此外:&#34;步骤&#34;需要是一个可变的输入。
提前致谢
答案 0 :(得分:7)
这是另一种可能的方法
step <- 2
temp <- melt(dt, "Id")[, indx := rep(seq_len((ncol(dt)-1L)/step), each = nrow(dt)*step)]
dcast(temp, Id ~ indx, sum, value.var = "value")
# Id 1 2 3 4
# 1: 1 14 2 45 2
# 2: 2 5 3 16 3
# 3: 3 7 3 46 734
# 4: 4 0 6 55 2
# 5: 5 5 7 6 469
# 6: 6 7 77 76 25
# 7: 7 16 45 67 837
# 8: 8 9 1 12 60
答案 1 :(得分:3)
你可以尝试
f1 <- function(DT, step){
m1 <- as.matrix(DT[,-1, with=FALSE])
lst <- lapply(seq(step), function(i) seq(i, ncol(m1), by = step))
nm1 <- do.call(paste, c(lapply(lst, function(x) colnames(m1)[x]), sep="_"))
res <- cbind(Id= DT[["Id"]], as.data.table(Reduce(`+`,
lapply(lst, function(i) m1[,i]))))
setnames(res, 2:ncol(res), nm1)
res}
f1(dt, 2)
# Id 01.01.2005_02.01.2005 03.01.2005_04.01.2005 05.01.2005_06.01.2005
#1: 1 14 2 45
#2: 2 5 3 16
#3: 3 7 3 46
#4: 4 0 6 55
#5: 5 5 7 6
#6: 6 7 77 76
#7: 7 16 45 67
#8: 8 9 1 12
# 07.01.2005_08.01.2005
#1: 2
#2: 3
#3: 734
#4: 2
#5: 469
#6: 25
#7: 837
#8: 60
使用其他“步骤”进行测试
dt1 <- data.table(Id = c(1,2,3,4,5,6,7,8),
"01.01.2005" = c(10,0,0,0,5,7,7,0),
"02.01.2005" = c(4,5,7,0,0,0,9,9), "03.01.2005" = c(2,3,3,6,7,77,45,0),
"04.01.2005" = c(0,0,0,0,0,0,0,1), "05.01.2005" = c(0,1,1,1,1,0,0,2),
"06.01.2005" = c(45,15,45,54,5,76,67,10),
"07.01.2005" = c(0,0,0,0,466,21,832,54),
"08.01.2005" = c(2,3,734,2,3,4,5,6),
"09.01.2005"= c(4, 3, 3, 5, 7, 9, 10, 11))
f1(dt1, 3)
# Id 01.01.2005_02.01.2005_03.01.2005 04.01.2005_05.01.2005_06.01.2005
#1: 1 16 45
#2: 2 8 16
#3: 3 10 46
#4: 4 6 55
#5: 5 12 6
#6: 6 84 76
#7: 7 61 67
#8: 8 9 13
# 07.01.2005_08.01.2005_09.01.2005
#1: 6
#2: 6
#3: 737
#4: 7
#5: 476
#6: 34
#7: 847
#8: 71
另一种选择是使用set
中的data.table
。新函数f2
不依赖于数据集中的列数。如果f1
,step <- 3
将在'dt'失败。对于f2
,如果要用于计算的列数为“8”且步长为“3”,则它将获得第3个rowSums
,rowSums
为4:6,和{7}的rowSums
。在该示例中,尚不清楚OP在这些情况下如何sum
。同样地,对于step <- 5
,我们得到前5列的rowSums
,然后是6:8
f2 <- function(DT, step){
indx <- 2:ncol(DT)
indx1 <- (seq_along(indx)-1)%/%step +1L
lst <- split(indx, indx1)
nm1 <- sapply(lst, function(i) paste(names(DT)[i], collapse="_"))
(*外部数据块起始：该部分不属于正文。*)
import Literature.MathematicalPhysics.QuantumFieldTheory.Balaban1983to89.B1Eq365Proof
import Literature.MathematicalPhysics.QuantumFieldTheory.Balaban1983to89.B1Step363Proof
import Literature.MathematicalPhysics.QuantumFieldTheory.Balaban1983to89.B1Eq363JetProof

/-!
# `Balaban1983to89.B1Eq364Substitution` — T. Bałaban, *(Higgs)₂,₃ quantum fields in a finite volume. I. A lower bound*,
Commun. Math. Phys. **85** (1982) 603–626 [Balaban1982Higgs1]: the clause **"where E′(e′, λ′, B, ψ) = (3.64)"**, p. 624 —
the generating function of (3.63) ((3.61) with *"a whole function E_k instead of its expansion"*, cf. `B1Eq363JetProof`)
BECOMES the display (3.64) (`B1Eq365Proof.genFn364`: two composed renormalization transformations under ONE merged fluctuation
integral, with the single background `eB^{(k+1)ε} + e′Σ_{j=0}^{k}A′^{(j)ε}`) once `E_k` is replaced by its definition (3.35)
(`B1Eq365Proof.genFn335`) — PROVED over the tree's `B1RT.rtOp`, with positivity of the inner integrals and Fubini
(integrability on the product measures) displayed as hypotheses; theorems only

statement-level skeleton of published theorems with citation tags; proofs where landed; nothing here is a claim about the Yang–Mills mass gap

PDF held: `paper:balaban1982-cmp85-higgs23-i` (journal page = PDF page + 602); pp. 618, 623–624 READ AS IMAGES on the x2 renders
`run/shared/lean/pub/pub-balaban/b2b-balaban-ref1/pages/1982-cmp85-higgs23-I/…-p016-x2.png`, `…-p021-x2.png`, `…-p022-x2.png`.

CITATION HEADER (lean-in-tree rule).  WHAT IS REPRODUCED — SKELETON rows **B1.Eq3.64** (r12 `lit-balaban-r12/ROWS-B1-part2.md`: «typed
p245112 (p14 g3, `B1Eq365Proof.genFn364` = ½⟨B,ΔB⟩ − log ∫ rtOp t₁ (rtOp t₂ ρ) ψ dνA, schematic over r14's `B1RT.rtOp`)») with
**B1.Eq3.35** (`genFn335`, typed p245112) and **B1.Eq3.62–3.63** (the E′ of (3.63), `B1Eq363JetProof` p247024); r14's umbrella row
B1.Eq3.60.  Verbatim, p. 624 [PDF 22]: *"Now let us notice that in (3.61) we can take a whole function E_k instead of its
expansion until the order n̄, so S^{(k+1),L^{k+1}ε}(B, ψ) = Σ_{0≦α+β≦n̄} (1/(α!β!)) e^αλ^β (∂^{α+β}/∂e′^α∂λ′^β E′(e′, λ′, B, ψ))|_{e′=λ′=0},
(3.63) where E′(e′, λ′, B, ψ) = ½⟨B, Δ^{(k+1),L^{k+1}ε}B⟩ − log[Π_{j=0}^{k} (a(L^{j+1}ε)^{d−2}/2π)^{(d/2)|T₁^{(j+1)}|} ∫dA′_j
exp(−½⟨A′_j, (C^{(j),L^jε})⁻¹A′_j⟩) T^{L^kε}_{a,L,eB^{(k+1)ε}+e′A′^{(k)ε}}[T^ε_{a_k,L^k,eB^{(k+1)ε}+e′Σ_{j=0}^{k}A′^{(j)ε}}[exp[−½⟨φ′,
(−Δ^ε_{eB^{(k+1)ε}+e′Σ_{j=0}^{k}A′^{(j)ε}})φ′⟩ − Σ_{x∈T_ε} ε^d𝒫(e′, λ′, φ′(x)) − E]]]]. (3.64)"*; p. 618 [PDF 16], (3.35): *"E_k(e′, λ′,
eA^{(k),ε}, φ) = −log[(…)∫dA′_{k−1} exp(…) … (…)∫dA′₀ exp(…) T^ε_{a_k,L^k,eA^{(k),ε}+e′Σ_{j=0}^{k−1}A′^{(j),ε}}[exp(−½⟨φ′,(−Δ^ε_{…})φ′⟩ −
Σ_{x∈T_ε} ε^d𝒫(e′, λ′, φ(x)) − E)]]"*.

THE MATHEMATICS OF THE CLAUSE.  In the E′ of (3.63) the exponent is the whole `E_k(e′, λ′, eB^{(k+1)ε} + e′A′^{(k)ε}, φ)`
(the Taylor variables of `E_k` and the coupling in front of `A′^{(k)}` both equal to `e′` — the diagonal of `B1Eq363JetProof`).
By (3.35), `exp(−E_k(e′, λ′, 𝒜, φ)) = [Π_{j<k} Gaussian ∫dA′_j] T^ε_{a_k,L^k,𝒜+e′Σ_{j<k}A′^{(j)}}[ρ_{e′,λ′}](φ)` (when this is
positive, `exp ∘ log = id`), with `𝒜 + e′Σ_{j<k}A′^{(j)} = eB^{(k+1)} + e′Σ_{j=0}^{k}A′^{(j)}` — the SINGLE background printed in
(3.64); inserting this under `T^{L^kε}_{a,L,…}[·](ψ)` and `∫dA′_k`, and exchanging the fine-field integral of the outer
transformation with `Π_{j<k}∫dA′_j` (Fubini), gives one merged fluctuation integral of the composition of the two
transformations applied to `ρ` — the display (3.64), i.e. `B1Eq365Proof.genFn364` on the product of the two fluctuation
measure spaces.

THE TYPING (as in `B1Eq361Proof`/`B1Eq365Proof`): `V` ↤ `ℝ^N`; fine sites `W` (φ′ : W → V, integrated in the inner `rtOp`), middle
sites `X` (φ : X → V), block sites `Y` (ψ); `(ΩA, νA)` ↤ `A′_k` with its weighted Gaussian measure, `(ΩB, νB)` ↤ `(A′_j)_{j<k}` with
theirs (both `SFinite`, e.g. finite or Lebesgue-with-density); `t₁ e′ a` ↤ kernel of `T^{L^kε}_{a,L,eB^{(k+1)}+e′A′^{(k)}(a)}`;
`T₂ e′ a s b` ↤ kernel of `T^ε_{a_k,L^k,eB^{(k+1)}+e′A′^{(k)}(a)+sΣ_{j<k}A′^{(j)}(b)}` and `R e′ a s t b` ↤ the density
`exp[−½⟨φ′,(−Δ_{…})φ′⟩ − Σ𝒫(s,t,φ′) − E]` (Taylor variables `(s, t)` = `(e″, λ″)` of `E_k`); `Ek e′ a φ s t = genFn335 νB (T₂ e′ a)
(R e′ a) φ s t` is (3.35) at the background `eB^{(k+1)} + e′A′^{(k)}(a)`; `quadB` ↤ `⟨B, Δ^{(k+1),L^{k+1}ε}B⟩`.

WHAT THIS FILE PROVES (theorems only, 0 `sorry`, standard axioms): `exp_neg_genFn335` (`exp(−E_k) =` the fluctuation integral
of (3.35), given its positivity); `rtOp_integral_comm` (the outer transformation commutes with a fluctuation integral under a
Fubini hypothesis); **`eq363_364`** — `½quadB − log ∫ T_{t₁(e′,a)}[φ ↦ exp(−Ek e′ a φ e′ λ′)](ψ) dνA(a) = genFn364 quadB (νA.prod νB)
(t₁ ∘ fst) (T₂ on the diagonal) (R on the diagonal) ψ e′ λ′` with `Ek = genFn335 …`; **`eq336_succ_of_eq362`** — when the two
kernels are the B1RT block kernels, the schematic chain of pp. 623–624 END TO END: (3.62) for `E` of (3.61) ⇒ (3.36) at level
`k + 1` — (3.62) = (3.63) (`B1Eq363JetProof.eq363_of_eq362`, p247024) → (3.64) (`eq363_364`) → (3.65) (`B1Eq365Proof.eq365_rt`,
p245112) → (3.36)_{k+1} (`B1Step363Proof.eq336_succ`, p244846), all hypotheses displayed.
HONEST SCOPE: positivity of the (3.35) integrals and the two integrability (Fubini) conditions are displayed hypotheses; no
convergence is proved (the author's p. 624 caveat).  Unit `lit-balaban-p14` gen 4 (Phase-2 proof seat p14,
literature-prover-lit-balaban-p14-g4-0), HOME `run/shared/lean/pub/lit-balaban/` (seat log `lit-balaban-p14/STATUS.md`).
-/

open scoped ContDiff
open _root_.MeasureTheory

namespace Literature.MathematicalPhysics.QuantumFieldTheory.Balaban1983to89.B1Eq364Substitution

open Literature.MathematicalPhysics.QuantumFieldTheory.Balaban1983to89
open B1RT B1RTSemigroup B1Sect3Statements B1Eq365Proof B1Eq361Proof

variable {V : Type*} [NormedAddCommGroup V] [InnerProductSpace ℝ V] [FiniteDimensional ℝ V]
  [MeasurableSpace V] [BorelSpace V]
variable {W X Y : Type*} [Fintype W] [Fintype X]
variable {ΩA ΩB : Type*} [MeasurableSpace ΩA] [MeasurableSpace ΩB]

/-! ## §1 `exp(−E_k)` is the fluctuation integral of (3.35) -/

omit [Fintype X] [MeasurableSpace ΩA] in
/-- **(3.35) exponentiated**: `exp(−E_k(s, t, 𝒜, φ)) = ∫ T_{t(s,b)}[ρ_{s,t,b}](φ) dνB(b)` whenever the fluctuation integral is
positive (`E_k = −log` of it, `B1Eq365Proof.genFn335`). [cite: Balaban1982Higgs1, (3.35) p.618] -/
theorem exp_neg_genFn335 (νB : Measure ΩB) (t : ℝ → ΩB → (X → V) → (W → V) → ℝ)
    (ρ : ℝ → ℝ → ΩB → (W → V) → ℝ) (φ : X → V) (s l : ℝ)
    (hpos : 0 < ∫ b, rtOp (t s b) (ρ s l b) φ ∂νB) :
    Real.exp (-genFn335 νB t ρ φ s l) = ∫ b, rtOp (t s b) (ρ s l b) φ ∂νB := by
  rw [genFn335_eq, neg_neg, Real.exp_log hpos]

/-! ## §2 The outer transformation commutes with a fluctuation integral (Fubini) -/

omit [MeasurableSpace ΩA] in
/-- **Fubini for the outer transformation**: `T_t[φ ↦ ∫ G(b, φ) dνB(b)](ψ) = ∫ T_t[G(b, ·)](ψ) dνB(b)`, i.e.
`∫dφ t(ψ,φ)·∫dνB(b) G(b,φ) = ∫dνB(b) ∫dφ t(ψ,φ)G(b,φ)`, provided `(φ, b) ↦ t(ψ,φ)G(b,φ)` is integrable for the product of the
fine-field Lebesgue measure and `νB` (the exchange of `∫dφ` with `Π_{j<k}∫dA′_j` behind (3.64)). [cite: Balaban1982Higgs1, (3.64) p.624] -/
theorem rtOp_integral_comm (νB : Measure ΩB) [SFinite νB] (t : (Y → V) → (X → V) → ℝ) (G : ΩB → (X → V) → ℝ)
    (ψ : Y → V) (hG : Integrable (fun q : (X → V) × ΩB => t ψ q.1 * G q.2 q.1) ((volume).prod νB)) :
    rtOp t (fun φ => ∫ b, G b φ ∂νB) ψ = ∫ b, rtOp t (G b) ψ ∂νB := by
  simp only [rtOp_eq]
  have h1 : (fun φ => t ψ φ * ∫ b, G b φ ∂νB) = fun φ => ∫ b, t ψ φ * G b φ ∂νB := by
    funext φ
    rw [integral_const_mul]
  rw [h1]
  exact integral_integral_swap hG

/-! ## §3 (3.63) → (3.64): the substitution of (3.35) and the merging of the fluctuation integrals -/

/-- **"where E′(e′, λ′, B, ψ) = (3.64)"**, p. 624.  Let `E_k` be given by (3.35) at the `(e′, a)`-dependent background,
`Ek e′ a φ s t = genFn335 νB (T₂ e′ a) (R e′ a) φ s t`.  Then the generating function of (3.63) — (3.61) with the whole `E_k`
on the diagonal `e″ = e′` — equals the display (3.64): `½quadB − log ∫ T_{t₁(e′,a)}[φ ↦ exp(−Ek e′ a φ e′ λ′)](ψ) dνA(a) =
genFn364 quadB (νA ⊗ νB) (t₁ ∘ fst) ((a,b) ↦ T₂ e′ a e′ b) ((a,b) ↦ R e′ a e′ λ′ b) ψ e′ λ′` (outer kernel with background
`eB^{(k+1)} + e′A′^{(k)}`, inner `T^ε_{a_k,L^k}` with background `eB^{(k+1)} + e′Σ_{j=0}^{k}A′^{(j)}`, ONE merged fluctuation
integral), PROVIDED the inner (3.35)-integrals are positive (`hpos`) and the two Fubini exchanges are licensed (`hF₁`: the
fine-field integral of the outer transformation against `νB`, for every `a`; `hF₂`: `νA` against `νB`).
[cite: Balaban1982Higgs1, (3.63)–(3.64) p.624; (3.35) p.618] -/
theorem eq363_364 (quadB : ℝ) (νA : Measure ΩA) (νB : Measure ΩB) [SFinite νA] [SFinite νB]
    (t₁ : ℝ → ΩA → (Y → V) → (X → V) → ℝ) (T₂ : ℝ → ΩA → ℝ → ΩB → (X → V) → (W → V) → ℝ)
    (R : ℝ → ΩA → ℝ → ℝ → ΩB → (W → V) → ℝ) (ψ : Y → V) (e' l' : ℝ)
    (hpos : ∀ a φ, 0 < ∫ b, rtOp (T₂ e' a e' b) (R e' a e' l' b) φ ∂νB)
    (hF₁ : ∀ a, Integrable (fun q : (X → V) × ΩB =>
      t₁ e' a ψ q.1 * rtOp (T₂ e' a e' q.2) (R e' a e' l' q.2) q.1) ((volume).prod νB))
    (hF₂ : Integrable (fun p : ΩA × ΩB =>
      rtOp (t₁ e' p.1) (rtOp (T₂ e' p.1 e' p.2) (R e' p.1 e' l' p.2)) ψ) (νA.prod νB)) :
    1 / 2 * quadB - Real.log (∫ a, rtOp (t₁ e' a)
        (fun φ => Real.exp (-genFn335 νB (T₂ e' a) (R e' a) φ e' l')) ψ ∂νA)
      = genFn364 quadB (νA.prod νB) (fun e p => t₁ e p.1) (fun e p => T₂ e p.1 e p.2)
          (fun e l p => R e p.1 e l p.2) ψ e' l' := by
  rw [genFn364_eq]
  congr 2
  -- (3.35): exp(−E_k) is the inner fluctuation integral
  have h1 : ∀ a, (fun φ => Real.exp (-genFn335 νB (T₂ e' a) (R e' a) φ e' l'))
      = fun φ => ∫ b, rtOp (T₂ e' a e' b) (R e' a e' l' b) φ ∂νB := by
    intro a
    funext φ
    exact exp_neg_genFn335 νB (T₂ e' a) (R e' a) φ e' l' (hpos a φ)
  simp_rw [h1]
  -- Fubini 1: the outer transformation commutes with ∫dνB
  have h2 : ∀ a, rtOp (t₁ e' a) (fun φ => ∫ b, rtOp (T₂ e' a e' b) (R e' a e' l' b) φ ∂νB) ψ
      = ∫ b, rtOp (t₁ e' a) (rtOp (T₂ e' a e' b) (R e' a e' l' b)) ψ ∂νB := fun a =>
    rtOp_integral_comm νB (t₁ e' a) (fun b φ => rtOp (T₂ e' a e' b) (R e' a e' l' b) φ) ψ (hF₁ a)
  simp_rw [h2]
  -- Fubini 2: merge ∫dνA ∫dνB into the product measure
  rw [integral_prod _ hF₂]

/-! ## §4 The end-to-end chain of pp. 623–624: (3.62) ⇒ (3.36) at level k + 1 -/

variable {Z B : Type*} [Fintype Z] [Fintype B]

/-- **pp. 623–624 END TO END, schematically: (3.62) ⇒ (3.36)_{k+1}** — *"Thus we have finished the inductive proof of the
formula (3.63) for the k-th action"*.  With the B1RT kernels (outer one-step `blockKernel α (qAvg w (u e′ a))`, (2.5)–(2.7), of
background `eB^{(k+1)} + e′A′^{(k)}(a)`; inner k-th order `blockKernel β (m e′ a s b)`, (2.10)–(2.11), of background `eB^{(k+1)} +
e′A′^{(k)}(a) + sΣ_{j<k}A′^{(j)}(b)`), `E_k` given by (3.35) (`hEk`), and the displayed hypotheses of `B1Eq363JetProof.eq362_363`
((a)–(d): smoothness, non-vanishing, differentiation under the integral signs) and of `eq363_364` (positivity, Fubini): IF the
action is given by (3.62), `S^{(k+1)} = pertSum362 E e λ n̄` with `E` = (3.61) (`genFn361`), THEN (3.36) holds at level `k + 1`,
`S^{(k+1)} = ½⟨B, Δ^{(k+1)}B⟩ + pertSum362 E_{k+1} e λ n̄` with `E_{k+1} = genFn335` on the merged fluctuation space at the composed
kernel (precision `compPrec α β w |B|` = `a_{k+1}(L^{k+1}ε)^{d−2}`, block average `Q(𝒜)∘Q_k(𝒜)`) — the chain (3.62) = (3.63)
(`eq363_of_eq362`) → (3.64) (`eq363_364`) → (3.65) (`B1Eq365Proof.eq365_rt`) → (3.36)_{k+1} (`B1Step363Proof.eq336_succ`).
[cite: Balaban1982Higgs1, (3.62)–(3.65) p.624; (3.36) p.618] -/
theorem eq336_succ_of_eq362 (quadB : ℝ) (νA : Measure ΩA) (νB : Measure ΩB) [SFinite νA] [SFinite νB]
    {α β : ℝ} (hα : 0 < α) (hβ : 0 < β) (w : ℝ) (u : ℝ → ΩA → Z × B → (V ≃ₗᵢ[ℝ] V))
    (m : ℝ → ΩA → ℝ → ΩB → (W → V) → Z × B → V) (hm : ∀ e a s b, Measurable (m e a s b))
    (R : ℝ → ΩA → ℝ → ℝ → ΩB → (W → V) → ℝ) (hR : ∀ e a s l b, Integrable (R e a s l b))
    (nbar : ℕ) (ψ : Z → V) (Ek : ℝ → ΩA → (Z × B → V) → ℝ → ℝ → ℝ)
    (hEk : ∀ e a φ s l, Ek e a φ s l = genFn335 νB (fun s' b => blockKernel β (m e a s' b)) (R e a) φ s l)
    -- hypotheses (a)–(d) of `B1Eq363JetProof.eq362_363`
    (hK : ∀ a φ, ContDiff ℝ ∞ (fun p : ℝ × ℝ × ℝ => Ek p.1 a φ p.2.1 p.2.2))
    (ht : ∀ a φ, ContDiff ℝ ∞ (fun e' => blockKernel α (qAvg w (u e' a)) ψ φ))
    (hI₁ : ContDiff ℝ ∞ (Function.uncurry fun e' l' => ∫ a, rtOp (blockKernel α (qAvg w (u e' a)))
      (fun φ => Real.exp (-pertSum362 (Ek e' a φ) e' l' nbar)) ψ ∂νA))
    (hI₂ : ContDiff ℝ ∞ (Function.uncurry fun e' l' => ∫ a, rtOp (blockKernel α (qAvg w (u e' a)))
      (fun φ => Real.exp (-Ek e' a φ e' l')) ψ ∂νA))
    (hne₁ : ∀ e' l', ∫ a, rtOp (blockKernel α (qAvg w (u e' a)))
      (fun φ => Real.exp (-pertSum362 (Ek e' a φ) e' l' nbar)) ψ ∂νA ≠ 0)
    (hne₂ : ∀ e' l', ∫ a, rtOp (blockKernel α (qAvg w (u e' a)))
      (fun φ => Real.exp (-Ek e' a φ e' l')) ψ ∂νA ≠ 0)
    (hD₁ : ∀ a b, a + b ≤ nbar →
      iteratedDeriv a (fun e' => iteratedDeriv b (fun l' => ∫ a', rtOp (blockKernel α (qAvg w (u e' a')))
        (fun φ => Real.exp (-pertSum362 (Ek e' a' φ) e' l' nbar)) ψ ∂νA) 0) 0
      = ∫ a', (∫ φ, iteratedDeriv a (fun e' => iteratedDeriv b (fun l' =>
          blockKernel α (qAvg w (u e' a')) ψ φ * Real.exp (-pertSum362 (Ek e' a' φ) e' l' nbar)) 0) 0) ∂νA)
    (hD₂ : ∀ a b, a + b ≤ nbar →
      iteratedDeriv a (fun e' => iteratedDeriv b (fun l' => ∫ a', rtOp (blockKernel α (qAvg w (u e' a')))
        (fun φ => Real.exp (-Ek e' a' φ e' l')) ψ ∂νA) 0) 0
      = ∫ a', (∫ φ, iteratedDeriv a (fun e' => iteratedDeriv b (fun l' =>
          blockKernel α (qAvg w (u e' a')) ψ φ * Real.exp (-Ek e' a' φ e' l')) 0) 0) ∂νA)
    -- hypotheses of `eq363_364`, for all couplings
    (hpos : ∀ e' l' a φ, 0 < ∫ b, rtOp (blockKernel β (m e' a e' b)) (R e' a e' l' b) φ ∂νB)
    (hF₁ : ∀ e' l' a, Integrable (fun q : (Z × B → V) × ΩB => blockKernel α (qAvg w (u e' a)) ψ q.1
      * rtOp (blockKernel β (m e' a e' q.2)) (R e' a e' l' q.2) q.1) ((volume).prod νB))
    (hF₂ : ∀ e' l', Integrable (fun p : ΩA × ΩB => rtOp (blockKernel α (qAvg w (u e' p.1)))
      (rtOp (blockKernel β (m e' p.1 e' p.2)) (R e' p.1 e' l' p.2)) ψ) (νA.prod νB))
    {S e lam : ℝ}
    (h362 : S = pertSum362 (genFn361 quadB νA (fun e a => blockKernel α (qAvg w (u e a))) Ek nbar ψ) e lam nbar) :
    Eq336 S quadB
      (genFn335 (νA.prod νB)
        (fun e p => blockKernel (compPrec α β w (Fintype.card B))
          (fun φ' => qAvg w (u e p.1) (m e p.1 e p.2 φ')))
        (fun e l p => R e p.1 e l p.2) ψ) e lam nbar := by
  -- (3.62) = (3.63)
  have h363 := B1Eq363JetProof.eq363_of_eq362 quadB νA (fun e a => blockKernel α (qAvg w (u e a))) Ek nbar ψ
    hK ht hI₁ hI₂ hne₁ hne₂ hD₁ hD₂ h362
  -- (3.63) → (3.64)
  have hE' : (fun e' l' => 1 / 2 * quadB - Real.log (∫ a, rtOp (blockKernel α (qAvg w (u e' a)))
        (fun φ => Real.exp (-Ek e' a φ e' l')) ψ ∂νA))
      = genFn364 quadB (νA.prod νB) (fun e p => blockKernel α (qAvg w (u e p.1)))
          (fun e p => blockKernel β (m e p.1 e p.2)) (fun e l p => R e p.1 e l p.2) ψ := by
    funext e' l'
    simp only [hEk]
    exact eq363_364 quadB νA νB (fun e a => blockKernel α (qAvg w (u e a)))
      (fun e a s b => blockKernel β (m e a s b)) R ψ e' l' (hpos e' l') (hF₁ e' l') (hF₂ e' l')
  rw [hE'] at h363
  -- (3.64) → (3.65) → (3.36)_{k+1}
  exact B1Step363Proof.eq336_succ h363
    (eq365_rt quadB (νA.prod νB) hα hβ w (fun e p => u e p.1)
      (m := fun e p φ' => m e p.1 e p.2 φ') (fun e p => hm e p.1 e p.2)
      (ρ := fun e l p => R e p.1 e l p.2) (fun e l p => hR e p.1 e l p.2) ψ)

end Literature.MathematicalPhysics.QuantumFieldTheory.Balaban1983to89.B1Eq364Substitution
res <- as.data.table(matrix(0, ncol=length(lst),
nrow=nrow(dt), dimnames=list(NULL, nm1)))
for(j in seq_along(res)){
set(res, i=NULL, j=j, value=DT[, lst[[j]], with=FALSE][, Reduce(`+`, .SD)])
}
cbind(Id=DT[['Id']], res)
}
f2(dt,2)
# Id 01.01.2005_02.01.2005 03.01.2005_04.01.2005 05.01.2005_06.01.2005
#1: 1 14 2 45
#2: 2 5 3 16
#3: 3 7 3 46
#4: 4 0 6 55
#5: 5 5 7 6
#6: 6 7 77 76
#7: 7 16 45 67
#8: 8 9 1 12
# 07.01.2005_08.01.2005
#1: 2
#2: 3
#3: 734
#4: 2
#5: 469
#6: 25
#7: 837
#8: 60
f2(dt,3)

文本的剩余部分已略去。